Action item:
Take each line of the material that includes "omega" and copy it.

Material provided:

import Summits.QuantumFields.YangMills.Theses.FlatTubeReduction
import Summits.QuantumFields.YangMills.Theorems.FemtoCutoffLadderUpStepEvGlueEx
import Summits.QuantumFields.YangMills.Theorems.FemtoCutoffLadderWindowMatching
import Summits.QuantumFields.YangMills.Theorems.FemtoTransferGapPositivity

/-!
# Route `FlatTubeReduction` (items shared with `FemtoCutoffLadder`): LINE g6-A «unit-slab ladder» — GLUE
(planner ym-idea-1 g6, 2026-08-28; bears on the shared crux `UpStepEv` stmt-QuantumFields-26796; rung R2b1 = RECORD-label femto gap —
nothing here concerns infinite volume, the continuum limit or the Clay Yang–Mills mass gap; no summit statement is proved)

New items (route file `Theses/FlatTubeReduction.lean`, filed by `ledger workitem add`):

* `UnitUpStep`       — the incommensurable variational up-step RESTRICTED to the unit pair `(L', L'+1)` with the proportional budget
                        `exp(C·Λ²/L')`; TIGHTENED back to `UpStepEv` by telescoping ≤ L'−1 unit steps (Σ 1/L'' < 1).
* `PinnedUnitStepEx` — the ENGINE: the body of `PinnedUpStepEx` (27379) at `L = L'+1` (one doubled coordinate slab per axis) with
                        budget `exp(C·Λ²/L')`.
Theorems (sorry-free, no definitions):
* `UnitLadder.telescope` — the telescoping core (induction on the fine size `n` from `L'` with `Nat.le_induction`; intermediate matched
  couplings from `matchedCouplingExists_proof`, uniqueness at a size by `WindowMatching.beta_eq_of_window`; cancellation of the positive
  `topValue` powers (`topValue_su2Rep_pos`); budget `Σ_{L''=L'}^{n-1} 1/L'' ≤ (n − L')/L'`);
* ★ `UnitLadder.upStepEv_of_unitUpStep : UnitUpStep → UpStepEv` (items 27556 → 26796; constant `max C 0`, `lam0 ∧ 1/2`; inside the
  octave `(L − L')/L' < 1`);
* ★★ `UnitLadder.unitUpStep_of_pinnedUnitStepEx : PinnedUnitStepEx → UnitUpStep` (items 27561 → 27556) — the min–max door of
  `upStepEv_of_pinnedUpStepEx` (p624204) run at the unit pair with `s = C·Λ²/L'` (`PhysL2.exists_groundState`, `Dirichlet.ratio_multiplier`,
  `Thinning.isPhys_avg_thin_shift`, `thin_eq_pinnedInline`, `torusConfigShift_eq_pinnedInline`, `IsPhys.mul_of_invariant`,
  `UpStep.recentred_moments`, `UpStep.l2_iterate_le_pow_secondValue`);
* `UnitLadder.upStepEv_of_pinnedUnitStepEx`, `UnitLadder.fcl_upStepEv_of_unitUpStep` (the `FemtoCutoffLadder` copy of the shared crux has the
  same body).
HONEST FRAMING: glue only; the analytic content (the one-slab pinned autocorrelation comparison, XL) is OPEN in item 27561.
References: M. Lüscher, NPB 219 (1983) 233 [cite: Luscher1983, §3]; M. Lüscher, P. Weisz, U. Wolff, NPB 359 (1991) 221
[cite: LuscherWeiszWolff1991, §2]; T. Balaban, CMP 98 (1985) 17 [cite: Balaban1985Averaging, §1].
-/

set_option autoImplicit false

open MeasureTheory
open Literature.MathematicalPhysics.QuantumFieldTheory (Site Edge GaugeConfig torusConfigShift torusConfigShift_apply)
open Literature.MathematicalPhysics.QuantumLattice


namespace Summit.QuantumFields.YangMills.Theorems.FlatTubeReduction.UnitLadder

open Summit.QuantumFields.YangMills.Theorems.FemtoTransferGap
open Summit.QuantumFields.YangMills.Theses.FlatTubeReduction
open Summit.QuantumFields.YangMills.Theorems.FemtoCutoffLadder

/-- Telescoping core: from the unit steps (with a NON-NEGATIVE constant) at every size `≥ L0`, the comparison of the lattice `L'` with any
larger window lattice `n` at matched label, with budget `C·Λ'²·(n − L')/L'`. [cite: LuscherWeiszWolff1991, §2] -/
theorem telescope {C lam : ℝ} (hC : 0 ≤ C) (hlam : 0 < lam) (hlam2 : lam ≤ 1 / 2) {L0 : ℕ}
    (HL : ∀ (L' : ℕ) [NeZero L'], L0 ≤ L' → ∀ β β' : ℝ, InFemtoWindow lam β (L' + 1) → InFemtoWindow lam β' L' →
      luscherLambda β (L' + 1) = luscherLambda β' L' →
      secondValue su2Rep L' β' ^ L' * topValue su2Rep (L' + 1) β ^ (L' + 1) ≤
        Real.exp (C * luscherLambda β (L' + 1) ^ 2 / (L' : ℝ)) * (secondValue su2Rep (L' + 1) β ^ (L' + 1) * topValue su2Rep L' β' ^ L'))
    (L' : ℕ) [NeZero L'] (hL0 : L0 ≤ L') (β' : ℝ) (hW' : InFemtoWindow lam β' L') :
    ∀ n : ℕ, L' ≤ n → ∀ [NeZero n], ∀ βn : ℝ, InFemtoWindow lam βn n → luscherLambda βn n = luscherLambda β' L' →
      secondValue su2Rep L' β' ^ L' * topValue su2Rep n βn ^ n ≤
        Real.exp (C * luscherLambda β' L' ^ 2 * ((n : ℝ) - L') / (L' : ℝ)) * (secondValue su2Rep n βn ^ n * topValue su2Rep L' β' ^ L') := by
  intro n hn
  induction n, hn using Nat.le_induction with
  | base =>
    intro _ βn hWn hmn
    have hb : βn = β' := WindowMatching.beta_eq_of_window hlam hWn hW' hmn
    subst hb
    simp
  | succ n hLn ih =>
    intro _ βn hWn hmn
    haveI : NeZero n := ⟨by have := NeZero.ne L'; omega⟩
    -- matched coupling at the intermediate size `n`
    obtain ⟨βm, hWm, hmm⟩ := matchedCouplingExists_proof lam hlam hlam2 (n + 1) n βn hWn
    have hmm' : luscherLambda βm n = luscherLambda β' L' := hmm.trans hmn
    have hIH := ih βm hWm hmm'
    have hL0n : L0 ≤ n := hL0.trans hLn
    have hunit := HL n hL0n βn βm hWn hWm hmm.symm
    -- positivity
    have htn : 0 < topValue su2Rep n βm ^ n := pow_pos (topValue_su2Rep_pos n βm) _
    have ht1 : 0 ≤ topValue su2Rep (n + 1) βn ^ (n + 1) := pow_nonneg (topValue_su2Rep_pos (n + 1) βn).le _
    have ht' : 0 ≤ topValue su2Rep L' β' ^ L' := pow_nonneg (topValue_su2Rep_pos L' β').le _
    set s' := secondValue su2Rep L' β' ^ L' with hs'
    set t' := topValue su2Rep L' β' ^ L' with ht'd
    set sn := secondValue su2Rep n βm ^ n
    set tn := topValue su2Rep n βm ^ n
    set s1 := secondValue su2Rep (n + 1) βn ^ (n + 1)
    set t1 := topValue su2Rep (n + 1) βn ^ (n + 1)
    set E1 := Real.exp (C * luscherLambda β' L' ^ 2 * ((n : ℝ) - L') / (L' : ℝ)) with hE1
    set E2 := Real.exp (C * luscherLambda βn (n + 1) ^ 2 / (n : ℝ)) with hE2
    have hE1pos : 0 < E1 := Real.exp_pos _
    have hE2pos : 0 < E2 := Real.exp_pos _
    -- chain: s' t1 tn ≤ E1 t' (sn t1) ≤ E1 t' E2 s1 tn
    have h1 : s' * t1 * tn ≤ E1 * t' * (sn * t1) := by
      have := mul_le_mul_of_nonneg_right hIH ht1
      calc s' * t1 * tn = s' * tn * t1 := by ring
        _ ≤ E1 * (sn * t') * t1 := this
        _ = E1 * t' * (sn * t1) := by ring
    have h2 : E1 * t' * (sn * t1) ≤ E1 * t' * (E2 * (s1 * tn)) :=
      mul_le_mul_of_nonneg_left hunit (mul_nonneg hE1pos.le ht')
    have h3 : s' * t1 * tn ≤ (E1 * E2 * (s1 * t')) * tn := by
      calc s' * t1 * tn ≤ E1 * t' * (E2 * (s1 * tn)) := h1.trans h2
        _ = (E1 * E2 * (s1 * t')) * tn := by ring
    have h4 : s' * t1 ≤ E1 * E2 * (s1 * t') := le_of_mul_le_mul_right h3 htn
    -- budget: E1 * E2 ≤ exp (C Λ'^2 ((n+1) - L') / L')
    have hΛ : luscherLambda βn (n + 1) = luscherLambda β' L' := hmn
    have hL'pos : (0 : ℝ) < L' := by exact_mod_cast Nat.pos_of_ne_zero (NeZero.ne L')
    have hnpos : (0 : ℝ) < n := by exact_mod_cast Nat.pos_of_ne_zero (NeZero.ne n)
    have hL'n : (L' : ℝ) ≤ n := by exact_mod_cast hLn
    have hb : C * luscherLambda βn (n + 1) ^ 2 / (n : ℝ) ≤ C * luscherLambda β' L' ^ 2 / (L' : ℝ) := by
      rw [hΛ]
      exact div_le_div_of_nonneg_left (by positivity) hL'pos hL'n
    have hE : E1 * E2 ≤ Real.exp (C * luscherLambda β' L' ^ 2 * (((n + 1 : ℕ) : ℝ) - L') / (L' : ℝ)) := by
      rw [hE1, hE2, ← Real.exp_add]
      apply Real.exp_le_exp.mpr
      have : C * luscherLambda β' L' ^ 2 * (((n + 1 : ℕ) : ℝ) - L') / (L' : ℝ)
          = C * luscherLambda β' L' ^ 2 * ((n : ℝ) - L') / (L' : ℝ) + C * luscherLambda β' L' ^ 2 / (L' : ℝ) := by
        push_cast; ring
      rw [this]
      linarith
    have hs1t' : 0 ≤ s1 * t' := mul_nonneg (pow_nonneg (secondValue_su2Rep_nonneg (n + 1) (zero_le_one.trans hWn.1)) _) ht'
    exact h4.trans (mul_le_mul_of_nonneg_right hE hs1t')

/-- ★ **`UnitUpStep → UpStepEv`** (items 27556 → 26796): telescoping ≤ L'−1 unit steps inside the octave, `Σ 1/L'' ≤ (L−L')/L' < 1`.
[cite: LuscherWeiszWolff1991, §2] [cite: Luscher1983, §3] -/
theorem upStepEv_of_unitUpStep (h : UnitUpStep) : UpStepEv := by
  obtain ⟨C, lam0, hlam0, H⟩ := h
  refine ⟨max C 0, min lam0 (1 / 2), lt_min hlam0 (by norm_num), fun lam hlam hle => ?_⟩
  have hle0 : lam ≤ lam0 := hle.trans (min_le_left _ _)
  have hle2 : lam ≤ 1 / 2 := hle.trans (min_le_right _ _)
  obtain ⟨L0, HL⟩ := H lam hlam hle0
  have hC : 0 ≤ max C 0 := le_max_right _ _
  -- the unit steps with the non-negative constant
  have HL' : ∀ (L' : ℕ) [NeZero L'], L0 ≤ L' → ∀ β β' : ℝ, InFemtoWindow lam β (L' + 1) → InFemtoWindow lam β' L' →
      luscherLambda β (L' + 1) = luscherLambda β' L' →
      secondValue su2Rep L' β' ^ L' * topValue su2Rep (L' + 1) β ^ (L' + 1) ≤
        Real.exp (max C 0 * luscherLambda β (L' + 1) ^ 2 / (L' : ℝ)) * (secondValue su2Rep (L' + 1) β ^ (L' + 1) * topValue su2Rep L' β' ^ L') := by
    intro L' _ hL0 β β' hW hW' hm
    refine (HL L' hL0 β β' hW hW' hm).trans (mul_le_mul_of_nonneg_right ?_ ?_)
    · apply Real.exp_le_exp.mpr
      have hL'pos : (0 : ℝ) < L' := by exact_mod_cast Nat.pos_of_ne_zero (NeZero.ne L')
      exact div_le_div_of_nonneg_right (mul_le_mul_of_nonneg_right (le_max_left _ _) (sq_nonneg _)) hL'pos.le
    · exact mul_nonneg (pow_nonneg (secondValue_su2Rep_nonneg (L' + 1) (zero_le_one.trans hW.1)) _) (pow_nonneg (topValue_su2Rep_pos L' β').le _)
  refine ⟨L0, fun L' _ L _ hL0 hlt hlt2 β β' hW hW' hm => ?_⟩
  have key := telescope hC hlam hle2 HL' L' hL0 β' hW' L hlt.le β hW hm
  refine key.trans (mul_le_mul_of_nonneg_right ?_ ?_)
  · apply Real.exp_le_exp.mpr
    rw [hm]
    have hL'pos : (0 : ℝ) < L' := by exact_mod_cast Nat.pos_of_ne_zero (NeZero.ne L')
    have hfrac : ((L : ℝ) - L') / (L' : ℝ) ≤ 1 := by
      rw [div_le_one hL'pos]
      have : (L : ℝ) ≤ 2 * L' := by exact_mod_cast hlt2.le
      linarith
    have hnn : 0 ≤ max C 0 * luscherLambda β' L' ^ 2 := by positivity
    calc max C 0 * luscherLambda β' L' ^ 2 * ((L : ℝ) - L') / (L' : ℝ)
        = max C 0 * luscherLambda β' L' ^ 2 * (((L : ℝ) - L') / (L' : ℝ)) := by ring
      _ ≤ max C 0 * luscherLambda β' L' ^ 2 * 1 := mul_le_mul_of_nonneg_left hfrac hnn
      _ = max C 0 * luscherLambda β' L' ^ 2 := by ring
  · exact mul_nonneg (pow_nonneg (secondValue_su2Rep_nonneg L (zero_le_one.trans hW.1)) _) (pow_nonneg (topValue_su2Rep_pos L' β').le _)

/-- ★★ ENGINE GLUE `PinnedUnitStepEx → UnitUpStep`: the min–max door of `upStepEv_of_pinnedUpStepEx` (p624204) at the unit pair
`(L', L'+1)` with the proportional budget `s = C·Λ²/L'`. [cite: Luscher1983, §3] [cite: Balaban1985Averaging, §1] -/
theorem unitUpStep_of_pinnedUnitStepEx (h : PinnedUnitStepEx) : UnitUpStep := by
  obtain ⟨C, lam0, hlam0, H⟩ := h
  refine ⟨C, lam0, hlam0, fun lam hlam hle => ?_⟩
  obtain ⟨L0, HL⟩ := H lam hlam hle
  refine ⟨L0, fun L' _ hL0 β β' hW hW' hm => ?_⟩
  have hLL : L' ≤ L' + 1 := Nat.le_succ _
  have h2 : L' + 1 ≤ 2 * L' := by have := NeZero.one_le (n := L'); omega
  have hβ0 : 0 < β := zero_lt_one.trans_le hW.1
  have hβ' : 0 < β' := zero_lt_one.trans_le hW'.1
  have hL1 : 1 ≤ L' + 1 := NeZero.one_le
  set s : ℝ := C * luscherLambda β (L' + 1) ^ 2 / (L' : ℝ) with hsdef
  obtain ⟨Ω, θ, c, hΩ, hc, hcle, hΩ1, hΩeig, -, -, -⟩ := PhysL2.exists_groundState (L := L' + 1) β
  have hpos : ∀ U, 0 < Ω U := fun U => hc.trans_le (hcle U)
  obtain ⟨Ω', θ', c', hΩ', hc', hcle', hn', heig', -, -, -⟩ := PhysL2.exists_groundState (L := L') β'
  have heigp : ∀ U, ∫ V, transferKernel su2Rep β U V * Ω V ∂(configMeasure SU2 (L' + 1)) = topValue su2Rep (L' + 1) β * Ω U :=
    fun U => by simpa [transferApply] using congrFun hΩeig U
  have heigp' : ∀ U', ∫ V', transferKernel su2Rep β' U' V' * Ω' V' ∂(configMeasure SU2 L') = topValue su2Rep L' β' * Ω' U' :=
    fun U => by simpa [transferApply] using congrFun heig' U
  obtain ⟨φ', hφ', horth, hn1, heigp1, HB⟩ := HL L' hL0 β β' hW hW' hm Ω hΩ hpos hΩ1 heigp Ω' hΩ' c' hc' hcle' hn' heigp'
  simp only [] at HB
  obtain ⟨hvar, hineq⟩ := HB
  obtain ⟨hrm, ⟨Cg, hrb⟩, hrg, hrz, -⟩ := Dirichlet.ratio_multiplier hΩ' hφ' hc' hcle'
  have hratio : IsPhys (fun U' : GaugeConfig 3 L' SU2 => φ' U' / Ω' U') := ⟨hrm, ⟨Cg, hrb⟩, hrg, hrz⟩
  have havg := Thinning.isPhys_avg_thin_shift (G := SU2) hLL h2 hratio
  simp only [torusConfigShift_eq_pinnedInline, thin_eq_pinnedInline] at havg
  obtain ⟨Cf, hCf⟩ := havg.bounded
  have hw := IsPhys.mul_of_invariant hΩ havg.measurable hCf havg.gaugeInv havg.zeroFlux
  have door : ∀ w : GaugeConfig 3 (L' + 1) SU2 → ℝ, IsPhys w → l2 w Ω ^ 2 < l2 w w →
      secondValue su2Rep L' β' ^ L' * topValue su2Rep (L' + 1) β ^ (L' + 1) * (l2 w w - l2 w Ω ^ 2) ≤
        Real.exp s * (topValue su2Rep L' β' ^ L' * (l2 w ((transferApply β)^[L' + 1] w) - topValue su2Rep (L' + 1) β ^ (L' + 1) * l2 w Ω ^ 2)) →
      secondValue su2Rep L' β' ^ L' * topValue su2Rep (L' + 1) β ^ (L' + 1) ≤
        Real.exp s * (secondValue su2Rep (L' + 1) β ^ (L' + 1) * topValue su2Rep L' β' ^ L') := by
    intro w hw' hvar' hineq'
    obtain ⟨hv, hvorth, hnorm, htwo⟩ := UpStep.recentred_moments β hΩ hΩ1 hΩeig hw' (L' + 1)
    set v : GaugeConfig 3 (L' + 1) SU2 → ℝ := w + (-(l2 w Ω)) • Ω with hvdef
    have hvpos : 0 < l2 v v := by rw [hnorm]; linarith
    have hcmp : secondValue su2Rep L' β' ^ L' * topValue su2Rep (L' + 1) β ^ (L' + 1) * l2 v v ≤
        Real.exp s * (topValue su2Rep L' β' ^ L' * l2 v ((transferApply β)^[L' + 1] v)) := by
      rw [hnorm, htwo]; exact hineq'
    have hvarb := UpStep.l2_iterate_le_pow_secondValue hβ0 hΩ hΩ1 hΩeig hv hvorth hL1
    have hb' : 0 ≤ topValue su2Rep L' β' ^ L' := pow_nonneg (topValue_su2Rep_pos L' β').le _
    have h1 : Real.exp s * (topValue su2Rep L' β' ^ L' * l2 v ((transferApply β)^[L' + 1] v)) ≤
        Real.exp s * (topValue su2Rep L' β' ^ L' * (secondValue su2Rep (L' + 1) β ^ (L' + 1) * l2 v v)) :=
      mul_le_mul_of_nonneg_left (mul_le_mul_of_nonneg_left hvarb hb') (Real.exp_pos _).le
    have h2' := hcmp.trans h1
    have h3 : (secondValue su2Rep L' β' ^ L' * topValue su2Rep (L' + 1) β ^ (L' + 1)) * l2 v v ≤
        (Real.exp s * (secondValue su2Rep (L' + 1) β ^ (L' + 1) * topValue su2Rep L' β' ^ L')) * l2 v v := by
      calc (secondValue su2Rep L' β' ^ L' * topValue su2Rep (L' + 1) β ^ (L' + 1)) * l2 v v
          = secondValue su2Rep L' β' ^ L' * topValue su2Rep (L' + 1) β ^ (L' + 1) * l2 v v := by ring
        _ ≤ Real.exp s * (topValue su2Rep L' β' ^ L' * (secondValue su2Rep (L' + 1) β ^ (L' + 1) * l2 v v)) := h2'
        _ = (Real.exp s * (secondValue su2Rep (L' + 1) β ^ (L' + 1) * topValue su2Rep L' β' ^ L')) * l2 v v := by ring
    exact le_of_mul_le_mul_right h3 hvpos
  exact door _ hw hvar hineq

/-- ★ The full chain of LINE g6-A: `PinnedUnitStepEx → UpStepEv` (items 27561 → 26796). [folklore] -/
theorem upStepEv_of_pinnedUnitStepEx (h : PinnedUnitStepEx) : UpStepEv :=
  upStepEv_of_unitUpStep (unitUpStep_of_pinnedUnitStepEx h)

/-- By-name bridge to the `FemtoCutoffLadder` copy of the shared crux `UpStepEv` (same body, shared item 26796). [folklore] -/
theorem fcl_upStepEv_of_unitUpStep (h : UnitUpStep) : Summit.QuantumFields.YangMills.Theses.FemtoCutoffLadder.UpStepEv :=
  upStepEv_of_unitUpStep h

end Summit.QuantumFields.YangMills.Theorems.FlatTubeReduction.UnitLadder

Exercise response:
    haveI : NeZero n := ⟨by have := NeZero.ne L'; omega⟩
  have h2 : L' + 1 ≤ 2 * L' := by have := NeZero.one_le (n := L'); omega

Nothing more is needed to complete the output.